Jumbo vertical markets like healthcare are often ideal places to make money. By sequentially drilling-down on individual segments of the healthcare market to a degree that competing telecommunication companies are either unwilling or unable to match, LifeStar has the opportunity to own the customer and exclude tough competition.

LifeStar has developed a profound understanding of the true dynamics and value chain of each of its chosen healthcare market segments in order to address their needs for greater profits. This, in turn, permits value-based pricing, which is the most profitable form of pricing. Business history also shows that once a market segment adopts a market leading solution, loyalty lasts to the grave. An additional advantage of specialization is that each highly competitive vertical market segment in healthcare has its own professional trade association and strong word of mouth channel, which in turn, reduces LifeStar marketing costs.

15

Timing

Speed to market, product development lead-time and the timing of entry into a market all confer advantage. The firm that has more experience developing and delivering a product or service generally is more profitable than a firm without experience. The market for direct to patient telecommunication has been primed by heightened managed care motivation to find ways to create "clinical outreach", "distance medicine", "access" and "availability". In its industry review, First Consulting Group identified outreach, access and availability of members as a strategy being adopted by nearly all managed care organizations. The report states "Outreach is important in establishing a partnership in care and managing care needs in a more timely and reliable way. Outreach requires new mechanisms for tracking patients and following up with them." And, Anderson Consulting has found, "Soon, healthcare will be available at anytime, in any place. The winning strategy is to bring care directly to consumers through telecommunications. Thus, the need for consumers or providers to travel to receive services - most of which are information based - is largely diminished."2

Establishing ongoing connectivity to the end-user customer enables patient self-reporting. The self-reporting facility shifts healthcare from an episodic encounter to a continuous flow of patient information allowing managed-care firms to view the direction and flow of patient behavior. It allows these firms to anticipate where the patient is heading and to develop their service responses and offerings in response to these movements.

Over ten thousand websites are now providing medical information to consumers.
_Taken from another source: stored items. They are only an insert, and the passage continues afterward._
import Summits.Ventures.LatticeQCDFlow.Scaling.SwapLadderIndexTauIntThresholdAllK
import Summits.Ventures.LatticeQCDFlow.Scaling.SwapLadderIndexTauIntThreshold
import Summits.Ventures.LatticeQCDFlow.Scaling.SwapLadderIndexTauIntThresholdCard

/-!
HONEST FRAMING: exact (Metropolis-corrected) sampling algorithms for lattice gauge theory; figures
of merit are autocorrelation/cost numbers at stated couplings and volumes; no continuum-physics
claim.

# SwapLadderIndexTauIntThresholdBand — EVERY LADDER WHOSE PAIRS ACCEPT AT MOST `25 %` (IN PARTICULAR EVERY LADDER INSIDE
# THE CARD'S `20 ± 5 %` TOLERANCE) IS ABOVE THE COLLAPSE THRESHOLD, FOR EVERY NUMBER OF REPLICAS: ITS TOTAL STIFFNESS EXCEEDS
# `Λ_c(K)`, SO THE `τ_int`-OPTIMAL LADDER WITH THE SAME ENDPOINTS EXISTS (row 22 `su3-ptbc`, GEN-8, ours; sequel of
# `SwapLadderIndexTauIntThresholdAllK` and `SwapLadderIndexTauIntThreshold`)

Venture `LatticeQCDFlow` (cell pub-lqcd), topic `Scaling`; FANOUT row 22 (`su3-ptbc`).  NEW WORK of the cell over
`SwapLadderIndexTauIntThresholdAllK` (`thresholdStiffness_le_linear`: `Λ_c(K) ≤ 4√2·0.3711·(K+1)`; `thresholdStiffness_three_le`,
`thresholdStiffness_four_le`), `SwapLadderIndexTauIntCritGap` (`critGap_le`, `critGap_mono`, `critGap_of_le_one`,
`thresholdStiffness_of_le_two`), `SwapLadderIndexTauIntThresholdPoints` (`ray_point_*`), `SwapLadderIndexTauIntThreshold`
(`exists_isMinOn_gapSimplex`), `SwapLadderIndexTauIntThresholdCard` (`thresholdStiffness_seven_le`), GEN-4's `SwapSpacingBrackets` (`erf_le_partialSum_odd`, `two_div_sqrt_pi_lt`, `erfc_eq_one_sub`)
and GEN-6's `strictAnti_gaussAcc`.  Nothing is cited as a fact; no `native_decide`.

THE POINT (model statements, value-free).  `SwapLadderIndexTauIntThresholdAllK` places the FLAT-`20 %` ladder above the
collapse threshold for every `K`.  A real run is tuned only to within a tolerance (the card: every pair `20 ± 5 %`).  Here:
* `erfc_081_gt_quarter` (`erfc 0.81 > 1/4`, five Maclaurin terms) ⇒ **`gap_gt_of_gaussAcc_le_quarter`**: a pair accepting
  `≤ 25 %` in the Gaussian model has gap `> 2√2·0.81 ≈ 2.29`;
* `thresholdStiffness_{five,six,eight,nine,ten}_le` — term-by-term bounds `Λ_c(K) ≤ 2√2·{1.8, 2.3, 3.1, 3.3, 4.0}`
  from the certified points (`K = 7` is `…ThresholdCard`'s `≤ 2√2·2.5`, `K = 3, 4` are in `…AllK`, `K ≥ 11` from its linear
  bound);
* **`thresholdStiffness_lt_sum_of_gaussAcc_le_quarter`** — for EVERY `K ≥ 1` and every gap vector `ℓ_0, …, ℓ_{K−1}` with
  `gaussAcc ℓ_j ≤ 1/4` for all `j`: `Λ_c(K) < Σ_j ℓ_j`;
* **`exists_isMinOn_of_gaussAcc_le_quarter`** — hence a positive `τ_int`-optimal gap vector with the same `K` and the same
  total stiffness EXISTS (and is unique, mirror-symmetric, middle-tight by the earlier files): any ladder inside the card's
  tolerance band — indeed any with all model acceptances `≤ 25 %` — can be compared with a genuine `τ_int` optimum.
NOT CLAIMED: anything for pairs accepting more than `25 %` (very fine ladders CAN be below threshold: `Λ_c(K) > 0` for
`K ≥ 3`); anything about PTBC itself or a run.
-/

noncomputable section

open Finset Real
open Literature.Analysis.SpecialFunctions (erf erfTerm)
open Literature.ComputerArithmetic.BrentZimmermann2010.AsymptoticExpansions (erfc erfc_pos)

namespace Summit.Ventures.LatticeQCDFlow.Scaling

/-! ## §1 A `25 %` pair has gap `> 2√2·0.81` -/

section Quarter

/-- Five Maclaurin terms at `x = 0.81`. [ours] -/
theorem erf_partialSum_five_081 : ∑ i ∈ range (2 * 2 + 1), (-1 : ℝ) ^ i * erfTerm (81 / 100) i
    = 37126256789126408661 / 56000000000000000000 := by
  simp only [erfTerm, Finset.sum_range_succ, Finset.sum_range_zero]
  norm_num [Nat.factorial]

/-- **`erfc 0.81 > 1/4`.** [ours] -/
theorem erfc_081_gt_quarter : (1 / 4 : ℝ) < erfc (81 / 100) := by
  have h := erf_le_partialSum_odd (x := 81 / 100) (by norm_num) (by norm_num) 2
  rw [erf_partialSum_five_081] at h
  have h2 : 2 / sqrt π * (37126256789126408661 / 56000000000000000000 : ℝ)
      ≤ 1.128382 * (37126256789126408661 / 56000000000000000000) :=
    mul_le_mul_of_nonneg_right two_div_sqrt_pi_lt.le (by norm_num)
  rw [erfc_eq_one_sub]
  norm_num at h2 ⊢
  linarith

/-- **A pair with model acceptance `≤ 1/4` has gap `> 2√2·0.81`** (`gaussAcc` is strictly decreasing and
`gaussAcc(2√2·0.81) = erfc 0.81 > 1/4`). [ours] -/
theorem gap_gt_of_gaussAcc_le_quarter {ℓ : ℝ} (h : gaussAcc ℓ ≤ 1 / 4) : 2 * sqrt 2 * (81 / 100) < ℓ := by
  have hval : gaussAcc (2 * sqrt 2 * (81 / 100)) = erfc (81 / 100) := by
    unfold gaussAcc
    have hs : (2 : ℝ) * sqrt 2 ≠ 0 := by positivity
    rw [show 2 * sqrt 2 * (81 / 100) / (2 * sqrt 2) = (81 / 100 : ℝ) by field_simp]
  by_contra hcon
  rw [not_lt] at hcon
  have hmono := strictAnti_gaussAcc.antitone hcon
  rw [hval] at hmono
  linarith [erfc_081_gt_quarter]

/-- Hence **`K` such pairs have total stiffness `> 2√2·0.81·K`** (`K ≥ 1`). [ours] -/
theorem sum_gap_gt_of_gaussAcc_le_quarter {K : ℕ} (hK : 0 < K) {ℓ : ℕ → ℝ} (h : ∀ j, j < K → gaussAcc (ℓ j) ≤ 1 / 4) :
    2 * sqrt 2 * (81 / 100) * K < ∑ j ∈ range K, ℓ j := by
  have hlt : ∀ j ∈ range K, 2 * sqrt 2 * (81 / 100) < ℓ j := fun j hj => gap_gt_of_gaussAcc_le_quarter (h j (mem_range.1 hj))
  calc 2 * sqrt 2 * (81 / 100) * K = ∑ _j ∈ range K, 2 * sqrt 2 * (81 / 100) := by
        rw [sum_const, card_range, nsmul_eq_mul]; ring
    _ < ∑ j ∈ range K, ℓ j := sum_lt_sum_of_nonempty ⟨0, mem_range.2 hK⟩ hlt

end Quarter

/-! ## §2 `Λ_c(K)` for `K = 5, …, 10` from the certified points -/

section Small

/-- `Λ_c(5) ≤ 2√2·1.8` (`w = 5, 8, 9, 8, 5`). [ours] -/
theorem thresholdStiffness_five_le : thresholdStiffness 5 ≤ 2 * sqrt 2 * (9 / 5) := by
  unfold thresholdStiffness
  simp only [sum_range_succ, sum_range_zero, maxPassageWeight, passageWeight]
  norm_num
  have h1 : critGap (81 / 25) ≤ 2 * sqrt 2 * (3 / 5) :=
    (critGap_mono (by norm_num : (81 / 25 : ℝ) ≤ 77 / 20)).trans (critGap_le (by positivity) ray_point_06)
  have h2 : critGap (81 / 64) ≤ 2 * sqrt 2 * (3 / 10) :=
    (critGap_mono (by norm_num : (81 / 64 : ℝ) ≤ 2)).trans (critGap_le (by positivity) ray_point_03)
  have h3 : critGap 1 = 0 := critGap_of_le_one le_rfl
  linarith

/-- `Λ_c(6) ≤ 2√2·2.3` (`w = 6, 10, 12, 12, 10, 6`). [ours] -/
theorem thresholdStiffness_six_le : thresholdStiffness 6 ≤ 2 * sqrt 2 * (23 / 10) := by
  unfold thresholdStiffness
  simp only [sum_range_succ, sum_range_zero, maxPassageWeight, passageWeight]
  norm_num
  have h1 : critGap 4 ≤ 2 * sqrt 2 * (17 / 20) :=
    (critGap_mono (by norm_num : (4 : ℝ) ≤ 193 / 25)).trans (critGap_le (by positivity) ray_point_085)
  have h2 : critGap (36 / 25) ≤ 2 * sqrt 2 * (3 / 10) :=
    (critGap_mono (by norm_num : (36 / 25 : ℝ) ≤ 2)).trans (critGap_le (by positivity) ray_point_03)
  have h3 : critGap 1 = 0 := critGap_of_le_one le_rfl
  linarith

/- `Λ_c(7) ≤ 2√2·2.5` is `SwapLadderIndexTauIntThresholdCard.thresholdStiffness_seven_le` (imported). -/

/-- `Λ_c(8) ≤ 2√2·3.1` (`w = 8, 14, 18, 20, 20, 18, 14, 8`). [ours] -/
theorem thresholdStiffness_eight_le : thresholdStiffness 8 ≤ 2 * sqrt 2 * (31 / 10) := by
  unfold thresholdStiffness
  simp only [sum_range_succ, sum_range_zero, maxPassageWeight, passageWeight]
  norm_num
  have h1 : critGap (25 / 4) ≤ 2 * sqrt 2 * (17 / 20) :=
    (critGap_mono (by norm_num : (25 / 4 : ℝ) ≤ 193 / 25)).trans (critGap_le (by positivity) ray_point_085)
  have h2 : critGap (100 / 49) ≤ 2 * sqrt 2 * (2 / 5) :=
    (critGap_mono (by norm_num : (100 / 49 : ℝ) ≤ 49 / 20)).trans (critGap_le (by positivity) ray_point_04)
  have h3 : critGap (100 / 81) ≤ 2 * sqrt 2 * (3 / 10) :=
    (critGap_mono (by norm_num : (100 / 81 : ℝ) ≤ 2)).trans (critGap_le (by positivity) ray_point_03)
  have h4 : critGap 1 = 0 := critGap_of_le_one le_rfl
  linarith

/-- `Λ_c(9) ≤ 2√2·3.3` (`w = 9, 16, 21, 24, 25, 24, 21, 16, 9`). [ours] -/
theorem thresholdStiffness_nine_le : thresholdStiffness 9 ≤ 2 * sqrt 2 * (33 / 10) := by
  unfold thresholdStiffness
  simp only [sum_range_succ, sum_range_zero, maxPassageWeight, passageWeight]
  norm_num
  have h1 : critGap (625 / 81) ≤ 2 * sqrt 2 * (17 / 20) :=
    (critGap_mono (by norm_num : (625 / 81 : ℝ) ≤ 193 / 25)).trans (critGap_le (by positivity) ray_point_085)
  have h2 : critGap (625 / 256) ≤ 2 * sqrt 2 * (2 / 5) :=
    (critGap_mono (by norm_num : (625 / 256 : ℝ) ≤ 49 / 20)).trans (critGap_le (by positivity) ray_point_04)
  have h3 : critGap (625 / 441) ≤ 2 * sqrt 2 * (3 / 10) :=
    (critGap_mono (by norm_num : (625 / 441 : ℝ) ≤ 2)).trans (critGap_le (by positivity) ray_point_03)
  have h4 : critGap (625 / 576) ≤ 2 * sqrt 2 * (1 / 10) :=
    (critGap_mono (by norm_num : (625 / 576 : ℝ) ≤ 121 / 100)).trans (critGap_le (by positivity) ray_point_01)
  have h5 : critGap 1 = 0 := critGap_of_le_one le_rfl
  linarith

/-- `Λ_c(10) ≤ 2√2·4` (`w = 10, 18, 24, 28, 30, 30, 28, 24, 18, 10`). [ours] -/
theorem thresholdStiffness_ten_le : thresholdStiffness 10 ≤ 2 * sqrt 2 * 4 := by
  unfold thresholdStiffness
  simp only [sum_range_succ, sum_range_zero, maxPassageWeight, passageWeight]
  norm_num
  have h1 : critGap 9 ≤ 2 * sqrt 2 * 1 :=
    (critGap_mono (by norm_num : (9 : ℝ) ≤ 49 / 4)).trans (critGap_le (by positivity) ray_point_one)
  have h2 : critGap (25 / 9) ≤ 2 * sqrt 2 * (3 / 5) :=
    (critGap_mono (by norm_num : (25 / 9 : ℝ) ≤ 77 / 20)).trans (critGap_le (by positivity) ray_point_06)
  have h3 : critGap (25 / 16) ≤ 2 * sqrt 2 * (3 / 10) :=
    (critGap_mono (by norm_num : (25 / 16 : ℝ) ≤ 2)).trans (critGap_le (by positivity) ray_point_03)
  have h4 : critGap (225 / 196) ≤ 2 * sqrt 2 * (1 / 10) :=
    (critGap_mono (by norm_num : (225 / 196 : ℝ) ≤ 121 / 100)).trans (critGap_le (by positivity) ray_point_01)
  have h5 : critGap 1 = 0 := critGap_of_le_one le_rfl
  linarith

/-- Packaging: `Λ_c(K) ≤ 2√2·0.81·K` for `3 ≤ K ≤ 10`. [ours] -/
theorem thresholdStiffness_le_of_le_ten {K : ℕ} (h3 : 3 ≤ K) (h10 : K ≤ 10) :
    thresholdStiffness K ≤ 2 * sqrt 2 * (81 / 100) * K := by
  have hs : 0 < sqrt 2 := by positivity
  interval_cases K
  · have h := thresholdStiffness_three_le; push_cast; nlinarith
  · have h := thresholdStiffness_four_le; push_cast; nlinarith
  · have h := thresholdStiffness_five_le; push_cast; nlinarith
  · have h := thresholdStiffness_six_le; push_cast; nlinarith
  · have h := thresholdStiffness_seven_le; push_cast; nlinarith
  · have h := thresholdStiffness_eight_le; push_cast; nlinarith
  · have h := thresholdStiffness_nine_le; push_cast; nlinarith
  · have h := thresholdStiffness_ten_le; push_cast; nlinarith

end Small

/-! ## §3 Every ladder with pair acceptances `≤ 25 %` is above the threshold -/

section Band

/-- **`Λ_c(K) ≤ 2√2·0.81·K` for every `K ≥ 1`** (`K ≤ 2`: zero; `3 ≤ K ≤ 10`: §2; `K ≥ 11`: the linear bound of
`SwapLadderIndexTauIntThresholdAllK`, `4√2·0.3711·(K+1) ≤ 2√2·0.81·K ⇔ K ≥ 10.95`). [ours] -/
theorem thresholdStiffness_le_quarterStiffness {K : ℕ} (hK : 0 < K) :
    thresholdStiffness K ≤ 2 * sqrt 2 * (81 / 100) * K := by
  have hs : 0 < sqrt 2 := by positivity
  have hK' : (0 : ℝ) < K := by exact_mod_cast hK
  rcases Nat.lt_or_ge K 3 with h2 | h3
  · rw [thresholdStiffness_of_le_two (by omega)]; positivity
  rcases Nat.lt_or_ge K 11 with h10 | h11
  · exact thresholdStiffness_le_of_le_ten h3 (by omega)
  · have h := thresholdStiffness_le_linear K
    have hK11 : (11 : ℝ) ≤ K := by exact_mod_cast h11
    nlinarith

/-- **FOR EVERY `K ≥ 1` AND EVERY GAP VECTOR WITH ALL MODEL ACCEPTANCES `≤ 1/4`: `Λ_c(K) < Σ_j ℓ_j`.** [ours] -/
theorem thresholdStiffness_lt_sum_of_gaussAcc_le_quarter {K : ℕ} (hK : 0 < K) {ℓ : ℕ → ℝ}
    (h : ∀ j, j < K → gaussAcc (ℓ j) ≤ 1 / 4) : thresholdStiffness K < ∑ j ∈ range K, ℓ j :=
  (thresholdStiffness_le_quarterStiffness hK).trans_lt (sum_gap_gt_of_gaussAcc_le_quarter hK h)

/-- **HENCE A POSITIVE `τ_int`-OPTIMAL GAP VECTOR WITH THE SAME `K` AND TOTAL STIFFNESS EXISTS** for every such ladder
(`SwapLadderIndexTauIntThreshold.exists_isMinOn_gapSimplex`). [ours] -/
theorem exists_isMinOn_of_gaussAcc_le_quarter {K : ℕ} (hK : 0 < K) {ℓ : ℕ → ℝ}
    (h : ∀ j, j < K → gaussAcc (ℓ j) ≤ 1 / 4) :
    ∃ v ∈ gapSimplex K (∑ j ∈ range K, ℓ j), IsMinOn (gapIndexCost K) (gapSimplex K (∑ j ∈ range K, ℓ j)) v :=
  exists_isMinOn_gapSimplex hK (thresholdStiffness_lt_sum_of_gaussAcc_le_quarter hK h)

end Band

end Summit.Ventures.LatticeQCDFlow.Scaling

end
The establishment of the Science Panel on Interactive Communication and Health by the U.S. Department of Health and Human Services, and a growing science base of peer reviewed literature, supports the timeliness of an entry into healthcare telecommunications. A well-timed entry with a needed solution creates an opportunity for strategic advantage. First-to-market in healthcare telecommunications provides the opportunity to create the standard in a vertical market against which all later competitors must fight. It confers a huge competitive advantage to grasp market share, which can last for years to come.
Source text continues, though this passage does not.